Aim of the exercise ▸ Look through the records below for the line holding "of a numeral". Write it out exactly, with each following line through the line holding "have hj : CodeFP".

─── Provided records

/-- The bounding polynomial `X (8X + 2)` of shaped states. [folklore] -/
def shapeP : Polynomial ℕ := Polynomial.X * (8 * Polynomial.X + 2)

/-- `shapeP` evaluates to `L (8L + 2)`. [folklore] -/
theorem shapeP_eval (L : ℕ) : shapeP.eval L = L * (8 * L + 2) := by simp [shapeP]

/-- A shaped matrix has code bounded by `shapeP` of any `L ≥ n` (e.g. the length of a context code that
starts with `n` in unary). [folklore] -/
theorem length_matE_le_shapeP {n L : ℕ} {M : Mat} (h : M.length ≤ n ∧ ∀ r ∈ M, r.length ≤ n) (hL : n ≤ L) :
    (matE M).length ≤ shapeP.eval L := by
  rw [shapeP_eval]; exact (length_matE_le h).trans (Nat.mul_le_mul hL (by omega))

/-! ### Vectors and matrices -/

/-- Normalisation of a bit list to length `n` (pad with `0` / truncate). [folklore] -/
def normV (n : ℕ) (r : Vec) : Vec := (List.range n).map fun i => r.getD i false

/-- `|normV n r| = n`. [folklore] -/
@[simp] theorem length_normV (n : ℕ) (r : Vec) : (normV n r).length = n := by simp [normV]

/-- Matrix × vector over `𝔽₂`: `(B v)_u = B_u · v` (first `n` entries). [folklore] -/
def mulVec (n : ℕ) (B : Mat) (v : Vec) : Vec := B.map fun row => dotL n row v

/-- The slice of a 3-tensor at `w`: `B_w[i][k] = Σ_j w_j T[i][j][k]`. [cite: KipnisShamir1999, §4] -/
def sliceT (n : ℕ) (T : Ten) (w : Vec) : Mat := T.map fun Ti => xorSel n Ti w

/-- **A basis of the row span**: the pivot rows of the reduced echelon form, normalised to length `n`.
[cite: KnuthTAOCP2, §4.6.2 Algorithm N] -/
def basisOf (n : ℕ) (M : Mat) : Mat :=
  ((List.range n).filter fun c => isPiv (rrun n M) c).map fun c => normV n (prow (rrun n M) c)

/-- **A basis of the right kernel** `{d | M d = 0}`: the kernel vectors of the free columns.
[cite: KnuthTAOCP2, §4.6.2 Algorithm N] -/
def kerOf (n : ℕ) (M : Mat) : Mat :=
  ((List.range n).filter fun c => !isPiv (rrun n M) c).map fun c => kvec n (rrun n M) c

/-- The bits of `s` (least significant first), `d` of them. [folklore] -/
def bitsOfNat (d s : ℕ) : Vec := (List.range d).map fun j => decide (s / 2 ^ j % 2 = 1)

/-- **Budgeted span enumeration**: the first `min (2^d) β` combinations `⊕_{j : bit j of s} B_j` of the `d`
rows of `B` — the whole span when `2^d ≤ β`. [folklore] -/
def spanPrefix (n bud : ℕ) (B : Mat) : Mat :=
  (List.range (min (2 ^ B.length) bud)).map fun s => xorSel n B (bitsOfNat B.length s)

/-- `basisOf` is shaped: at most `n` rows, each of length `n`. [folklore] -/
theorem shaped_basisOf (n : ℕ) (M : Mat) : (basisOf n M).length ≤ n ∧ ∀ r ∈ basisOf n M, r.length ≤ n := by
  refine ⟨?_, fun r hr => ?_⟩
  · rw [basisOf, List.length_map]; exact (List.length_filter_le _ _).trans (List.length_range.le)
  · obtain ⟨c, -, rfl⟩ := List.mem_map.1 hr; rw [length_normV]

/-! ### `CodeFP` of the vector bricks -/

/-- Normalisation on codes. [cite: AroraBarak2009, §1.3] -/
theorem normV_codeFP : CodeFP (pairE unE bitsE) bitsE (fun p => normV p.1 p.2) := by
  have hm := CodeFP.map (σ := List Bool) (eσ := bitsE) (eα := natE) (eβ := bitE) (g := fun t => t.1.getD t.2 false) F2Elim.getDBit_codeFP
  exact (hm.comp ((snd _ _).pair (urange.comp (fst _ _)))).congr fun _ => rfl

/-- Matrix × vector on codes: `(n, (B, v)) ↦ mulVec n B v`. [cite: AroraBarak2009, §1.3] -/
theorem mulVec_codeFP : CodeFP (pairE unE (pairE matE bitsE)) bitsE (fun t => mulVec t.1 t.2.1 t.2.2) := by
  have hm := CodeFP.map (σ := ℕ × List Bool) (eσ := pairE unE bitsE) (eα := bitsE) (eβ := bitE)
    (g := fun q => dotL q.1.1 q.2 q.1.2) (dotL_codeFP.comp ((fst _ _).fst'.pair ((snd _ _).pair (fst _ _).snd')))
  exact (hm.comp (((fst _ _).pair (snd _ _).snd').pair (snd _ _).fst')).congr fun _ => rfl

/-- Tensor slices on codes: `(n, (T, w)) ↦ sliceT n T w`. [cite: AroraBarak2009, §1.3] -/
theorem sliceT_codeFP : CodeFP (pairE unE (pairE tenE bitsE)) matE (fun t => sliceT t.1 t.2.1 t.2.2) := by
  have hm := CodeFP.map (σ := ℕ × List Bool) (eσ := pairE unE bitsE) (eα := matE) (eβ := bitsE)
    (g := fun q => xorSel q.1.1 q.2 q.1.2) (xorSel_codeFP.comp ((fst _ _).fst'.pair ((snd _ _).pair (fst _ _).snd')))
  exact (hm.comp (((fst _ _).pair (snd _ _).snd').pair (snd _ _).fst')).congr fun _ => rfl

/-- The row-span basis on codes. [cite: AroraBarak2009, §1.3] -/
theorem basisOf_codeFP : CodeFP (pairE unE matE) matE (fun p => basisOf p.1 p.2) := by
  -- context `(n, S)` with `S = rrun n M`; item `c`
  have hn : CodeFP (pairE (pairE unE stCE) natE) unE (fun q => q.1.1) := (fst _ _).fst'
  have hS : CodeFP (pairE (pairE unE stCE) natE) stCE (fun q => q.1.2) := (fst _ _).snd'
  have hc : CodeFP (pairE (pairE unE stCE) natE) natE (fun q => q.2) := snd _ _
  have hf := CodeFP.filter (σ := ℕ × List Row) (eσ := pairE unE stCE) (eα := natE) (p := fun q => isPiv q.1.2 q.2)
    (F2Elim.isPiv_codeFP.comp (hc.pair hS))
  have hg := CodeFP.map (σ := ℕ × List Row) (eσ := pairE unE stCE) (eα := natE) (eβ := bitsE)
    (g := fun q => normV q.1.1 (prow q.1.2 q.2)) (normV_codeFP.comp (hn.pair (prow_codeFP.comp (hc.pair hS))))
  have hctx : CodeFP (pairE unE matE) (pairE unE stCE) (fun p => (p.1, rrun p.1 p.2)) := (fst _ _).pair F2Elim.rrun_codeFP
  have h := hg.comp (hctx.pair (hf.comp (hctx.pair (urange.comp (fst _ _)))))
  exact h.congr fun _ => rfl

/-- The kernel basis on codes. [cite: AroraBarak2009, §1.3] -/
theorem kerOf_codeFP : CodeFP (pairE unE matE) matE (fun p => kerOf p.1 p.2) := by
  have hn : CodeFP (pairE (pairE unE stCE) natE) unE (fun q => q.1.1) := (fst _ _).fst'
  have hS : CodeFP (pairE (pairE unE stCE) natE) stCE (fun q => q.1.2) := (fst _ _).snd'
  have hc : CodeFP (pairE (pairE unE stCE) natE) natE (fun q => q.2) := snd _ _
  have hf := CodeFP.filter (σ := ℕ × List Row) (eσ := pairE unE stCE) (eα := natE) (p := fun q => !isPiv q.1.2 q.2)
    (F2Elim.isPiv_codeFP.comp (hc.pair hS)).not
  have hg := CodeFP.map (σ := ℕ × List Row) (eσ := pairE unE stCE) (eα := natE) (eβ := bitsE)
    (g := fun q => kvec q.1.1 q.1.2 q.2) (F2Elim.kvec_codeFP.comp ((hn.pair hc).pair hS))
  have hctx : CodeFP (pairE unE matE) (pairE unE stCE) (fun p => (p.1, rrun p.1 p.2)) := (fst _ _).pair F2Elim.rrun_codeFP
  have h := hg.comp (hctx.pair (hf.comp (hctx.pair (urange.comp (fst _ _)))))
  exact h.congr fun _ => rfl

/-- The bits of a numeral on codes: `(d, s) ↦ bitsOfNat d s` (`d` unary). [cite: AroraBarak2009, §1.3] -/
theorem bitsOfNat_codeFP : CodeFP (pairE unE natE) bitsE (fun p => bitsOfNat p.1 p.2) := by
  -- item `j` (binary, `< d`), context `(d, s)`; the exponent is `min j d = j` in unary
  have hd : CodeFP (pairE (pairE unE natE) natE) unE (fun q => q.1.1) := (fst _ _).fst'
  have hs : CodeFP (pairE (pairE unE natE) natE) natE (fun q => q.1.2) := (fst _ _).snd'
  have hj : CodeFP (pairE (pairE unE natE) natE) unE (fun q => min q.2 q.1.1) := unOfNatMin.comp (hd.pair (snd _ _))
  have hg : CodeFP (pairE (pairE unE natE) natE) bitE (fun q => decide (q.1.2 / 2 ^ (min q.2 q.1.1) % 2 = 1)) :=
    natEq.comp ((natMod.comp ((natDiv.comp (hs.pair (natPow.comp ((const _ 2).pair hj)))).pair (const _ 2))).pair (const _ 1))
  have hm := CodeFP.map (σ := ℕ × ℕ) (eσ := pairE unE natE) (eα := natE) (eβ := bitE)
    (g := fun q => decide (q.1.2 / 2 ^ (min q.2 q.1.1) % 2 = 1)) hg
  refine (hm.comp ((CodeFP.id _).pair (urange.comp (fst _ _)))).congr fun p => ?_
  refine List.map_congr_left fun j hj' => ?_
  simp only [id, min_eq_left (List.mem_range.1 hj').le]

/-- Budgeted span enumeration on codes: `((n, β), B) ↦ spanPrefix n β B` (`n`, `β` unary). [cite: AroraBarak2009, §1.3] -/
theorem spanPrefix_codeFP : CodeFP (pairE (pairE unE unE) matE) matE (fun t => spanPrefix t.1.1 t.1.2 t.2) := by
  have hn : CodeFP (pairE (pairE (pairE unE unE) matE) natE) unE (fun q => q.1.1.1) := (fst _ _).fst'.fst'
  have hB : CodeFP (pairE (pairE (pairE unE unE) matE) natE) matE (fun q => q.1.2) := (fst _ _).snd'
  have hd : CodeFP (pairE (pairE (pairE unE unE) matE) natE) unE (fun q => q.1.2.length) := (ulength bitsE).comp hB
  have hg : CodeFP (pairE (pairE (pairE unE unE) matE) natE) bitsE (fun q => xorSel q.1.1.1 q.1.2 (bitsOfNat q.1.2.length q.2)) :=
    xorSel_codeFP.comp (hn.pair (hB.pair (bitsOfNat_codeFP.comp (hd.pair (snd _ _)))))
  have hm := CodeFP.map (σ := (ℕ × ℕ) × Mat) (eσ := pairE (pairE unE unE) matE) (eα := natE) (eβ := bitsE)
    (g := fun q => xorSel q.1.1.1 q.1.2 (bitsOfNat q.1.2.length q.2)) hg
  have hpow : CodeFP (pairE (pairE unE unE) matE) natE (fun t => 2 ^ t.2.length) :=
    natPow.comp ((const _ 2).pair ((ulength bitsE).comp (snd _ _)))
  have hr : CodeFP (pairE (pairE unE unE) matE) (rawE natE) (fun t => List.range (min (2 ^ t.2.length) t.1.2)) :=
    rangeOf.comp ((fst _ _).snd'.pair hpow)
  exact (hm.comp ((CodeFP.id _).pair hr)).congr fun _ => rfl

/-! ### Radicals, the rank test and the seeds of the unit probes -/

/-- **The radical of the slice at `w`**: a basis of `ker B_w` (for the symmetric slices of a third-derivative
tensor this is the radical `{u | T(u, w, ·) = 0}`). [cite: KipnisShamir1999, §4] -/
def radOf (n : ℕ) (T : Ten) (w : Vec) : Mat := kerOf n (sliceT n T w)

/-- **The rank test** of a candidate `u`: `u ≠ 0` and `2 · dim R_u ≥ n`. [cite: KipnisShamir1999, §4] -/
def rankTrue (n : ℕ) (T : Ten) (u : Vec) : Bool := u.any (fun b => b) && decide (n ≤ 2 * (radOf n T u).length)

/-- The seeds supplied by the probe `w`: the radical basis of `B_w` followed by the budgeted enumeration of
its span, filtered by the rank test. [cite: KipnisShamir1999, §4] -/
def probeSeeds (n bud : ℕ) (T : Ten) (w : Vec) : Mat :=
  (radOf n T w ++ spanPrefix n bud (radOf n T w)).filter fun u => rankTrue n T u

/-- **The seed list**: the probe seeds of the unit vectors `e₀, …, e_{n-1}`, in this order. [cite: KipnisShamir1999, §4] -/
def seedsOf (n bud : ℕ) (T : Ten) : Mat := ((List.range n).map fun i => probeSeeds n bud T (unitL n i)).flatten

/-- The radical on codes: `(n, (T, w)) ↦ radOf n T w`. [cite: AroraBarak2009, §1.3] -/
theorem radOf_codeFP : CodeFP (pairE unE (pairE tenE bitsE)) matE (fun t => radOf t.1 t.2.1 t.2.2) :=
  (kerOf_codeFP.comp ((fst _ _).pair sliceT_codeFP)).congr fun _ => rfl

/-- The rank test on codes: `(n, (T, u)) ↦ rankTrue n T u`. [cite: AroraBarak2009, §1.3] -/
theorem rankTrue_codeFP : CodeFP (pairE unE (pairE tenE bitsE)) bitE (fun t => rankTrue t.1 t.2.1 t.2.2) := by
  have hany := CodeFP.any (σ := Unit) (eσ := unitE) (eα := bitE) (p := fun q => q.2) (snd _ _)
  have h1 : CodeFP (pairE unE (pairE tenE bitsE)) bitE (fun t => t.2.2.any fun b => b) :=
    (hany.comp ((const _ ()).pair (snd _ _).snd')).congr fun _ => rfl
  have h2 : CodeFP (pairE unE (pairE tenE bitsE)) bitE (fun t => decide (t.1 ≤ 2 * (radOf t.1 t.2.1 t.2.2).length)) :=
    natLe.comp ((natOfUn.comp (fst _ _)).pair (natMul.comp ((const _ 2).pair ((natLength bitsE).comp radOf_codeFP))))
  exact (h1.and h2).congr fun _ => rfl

──────

Solution to this task ▸
/-- The bits of a numeral on codes: `(d, s) ↦ bitsOfNat d s` (`d` unary). [cite: AroraBarak2009, §1.3] -/
theorem bitsOfNat_codeFP : CodeFP (pairE unE natE) bitsE (fun p => bitsOfNat p.1 p.2) := by
  -- item `j` (binary, `< d`), context `(d, s)`; the exponent is `min j d = j` in unary
  have hd : CodeFP (pairE (pairE unE natE) natE) unE (fun q => q.1.1) := (fst _ _).fst'
  have hs : CodeFP (pairE (pairE unE natE) natE) natE (fun q => q.1.2) := (fst _ _).snd'
  have hj : CodeFP (pairE (pairE unE natE) natE) unE (fun q => min q.2 q.1.1) := unOfNatMin.comp (hd.pair (snd _ _))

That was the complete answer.